Des recueils épigraphiques existent depuis le XVIe siècle. Avant la guerre de Trente Ans, on signalera les épitaphiers de d'Aubrometz et de Jacques du Clerck et par la suite, les travaux d'Estienne Le Pez et de Malotau de Villerode. Ces travaux, où les données sont parfois contradictoires, ont largement été exploités par Roger Rodière, pour ses recherches épigraphiques dans le Pas-de-Calais.

La généalogie à l'épreuve de l'érudition

La généalogie connaît un développement important à partir de la fin du XVIe siècle. Elle ne s'intéresse plus seulement aux familles princières et royales, mais se tourne désormais vers l'ensemble des familles nobles et parfois bourgeoises. C'est le moment où les lignages aristocratiques construisent leur histoire.
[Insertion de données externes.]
import Summits.PneNP.PneNP.Theorems.KarlinRubinMonotoneBlindCoverCompleteness
import Summits.PneNP.PneNP.Theorems.KarlinRubinMonotoneBlindDnfBlind

/-!
# Crux `MonotoneBlind` (stmt-PneNP-18027, route KarlinRubin), line `Sketch`: the cover certificate for quiet polynomial-term DNFs

First INSTANCE of the hard stub `stub_coverCertificate` of line `Sketch` for a class of tests: by the
completeness engine `coverCertificate_of_plantedAcceptance_tendsto_zero`
(`KarlinRubinMonotoneBlindCoverCompleteness.lean`, Park–Pham at the larger clique) every
strong-blindness theorem yields cheap covers; fed with the landed depth-2 theorem
`Summit.PneNP.PneNP.Theorems.karlinRubin_dnf_planted_tendsto_zero` (quiet monotone DNFs with
`≤ n^c` terms have vanishing planted acceptance at every exponent) it gives:

* `coverCertificate_dnf` — for `0 < δ < 1/2`, `c : ℕ`, term families `𝓔 n` with `#(𝓔 n) ≤ n^c`
  eventually and null acceptance `→ 0`, and every `η > 0`: the `G(n,1/2)`-probability of the noises
  `x` at which the clique-completion up-set `{A | ∃ E ∈ 𝓔 n, E ⊆ x ∪ K_A}` has NO cover of
  `(⌈n^{1/2-δ}⌉/n)`-cost `≤ η` tends to `0`.

So the dual certificate exists for depth 2 with the same room as the crux (poly versus
`n^{Θ(log n)}` terms); note the certificate is produced non-constructively (Park–Pham), whereas the
explicit cover by sunflower CORES of the dark terms is what a gate-by-gate calculus would build.

All `--supports stmt-PneNP-18027`; no definitions.
-/

set_option linter.dupNamespace false -- `Summit.PneNP.PneNP.…` is the layout-mandated namespace

namespace Summit.PneNP.PneNP.Theorems.MonotoneBlind.VertexCover

open Literature.Computability.Complexity Literature.Probability.RandomGraphs.PlantedClique Filter Finset
open scoped ENNReal Topology Classical

/-- **The cover certificate for quiet polynomial-term monotone DNFs.** For `0 < δ < 1/2` and `c`, if
`#(𝓔 n) ≤ n^c` eventually and `Pr_{G(n,1/2)}[∃ E ∈ 𝓔 n, E ⊆ x] → 0`, then for every `η > 0` the
probability that the up-set `{A | ∃ E ∈ 𝓔 n, E ⊆ plant A x}` has no cover `G` with
`∑_{S ∈ G} (d/n)^{|S|} ≤ η`, `d = min ⌈n^{1/2-δ}⌉ n`, tends to `0`. Proof: the DNF test
`x ↦ [∃ E ∈ 𝓔 n, E ⊆ x]` is monotone and strongly blind at `δ/2`
(`karlinRubin_dnf_planted_tendsto_zero`); apply
`coverCertificate_of_plantedAcceptance_tendsto_zero`. [folklore] -/
theorem coverCertificate_dnf :
    ∀ δ : ℝ, 0 < δ → δ < 1 / 2 → ∀ c : ℕ,
      ∀ 𝓔 : (n : ℕ) → Finset (Finset (⊤ : SimpleGraph (Fin n)).edgeSet),
      (∀ᶠ n : ℕ in atTop, #(𝓔 n) ≤ n ^ c) →
      Tendsto (fun n : ℕ =>
        (erdosRenyiHalf n).toOuterMeasure {x | ∃ E ∈ 𝓔 n, ∀ e ∈ E, x e = true}) atTop (𝓝 0) →
      ∀ η : ℝ≥0∞, 0 < η →
        Tendsto (fun n : ℕ => (erdosRenyiHalf n).toOuterMeasure
          {x | ¬ ∃ G : Finset (Finset (Fin n)),
            (∀ A : Finset (Fin n), (∃ E ∈ 𝓔 n, ∀ e ∈ E, plant A x e = true) → ∃ S ∈ G, S ⊆ A) ∧
              ∑ S ∈ G, ((((min ⌈(n : ℝ) ^ (1 / 2 - δ)⌉₊ n : ℕ) : ℝ≥0∞) / (n : ℝ≥0∞)) ^ S.card) ≤ η})
          atTop (𝓝 0) := by
  intro δ hδ hδ' c 𝓔 hM hquiet η hη
  -- the DNF test as a Boolean function
  set f : (n : ℕ) → EdgeVec n → Bool := fun n x => decide (∃ E ∈ 𝓔 n, ∀ e ∈ E, x e = true) with hf
  have hset : ∀ n : ℕ, {y : EdgeVec n | f n y = true} = {x | ∃ E ∈ 𝓔 n, ∀ e ∈ E, x e = true} := by
    intro n
    ext y
    simp only [hf, Set.mem_setOf_eq, decide_eq_true_eq]
  have hmono : ∀ᶠ n : ℕ in atTop, Monotone (f n) := by
    refine Eventually.of_forall fun n x y hxy => ?_
    simp only [hf]
    rw [Bool.le_iff_imp, decide_eq_true_eq, decide_eq_true_eq]
    rintro ⟨E, hE, hEx⟩
    refine ⟨E, hE, fun e he => ?_⟩
    have h := hxy e
    rw [hEx e he] at h
    exact top_le_iff.1 h
  -- strong blindness of the DNF at `δ/2`
  have hP : Tendsto (fun n : ℕ => (plantedCliqueDist n ⌈(n : ℝ) ^ (1 / 2 - δ / 2)⌉₊).toOuterMeasure
      {y | f n y = true}) atTop (𝓝 0) := by
    simp only [hset]
    exact Summit.PneNP.PneNP.Theorems.karlinRubin_dnf_planted_tendsto_zero (by linarith) (by linarith) c 𝓔 hM hquiet
  have h := coverCertificate_of_plantedAcceptance_tendsto_zero f hmono (by linarith : 0 < δ / 2)
    (by linarith : δ / 2 < δ) hδ' hP η hη
  refine h.congr' (Eventually.of_forall fun n => ?_)
  simp only [hf, decide_eq_true_eq]

end Summit.PneNP.PneNP.Theorems.MonotoneBlind.VertexCover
Ce phénomème est lié à la montée en puissance du pouvor royal et de l'absolutisme et l'exigence des preuves de noblesse pour accéder à certaines charges ou à certaines institutions, ou tout simplement pour échapper à l'impôt rôturier.Il appartient lors aux généalogistes du roi (les d'Hozier, les Chérin, etc..) de les vérifier, sinon de les établir, de les valider. La règle est alors de prouver par des actes authentiques les filiations. Le genre bénéficie des progrès de l'érudition et nombre d'érudits produisent aussi des généalogies (André Duchesne, dom Le Pez). Il s'en faut de beaucoup, cependant, pour que ces règles de saine érudition soient toujours suivies et les travaux généalogiques fourmillent encore d'éléments "mythologiques" et l'exigence de la preuve favorise parfois la fabrication de faux.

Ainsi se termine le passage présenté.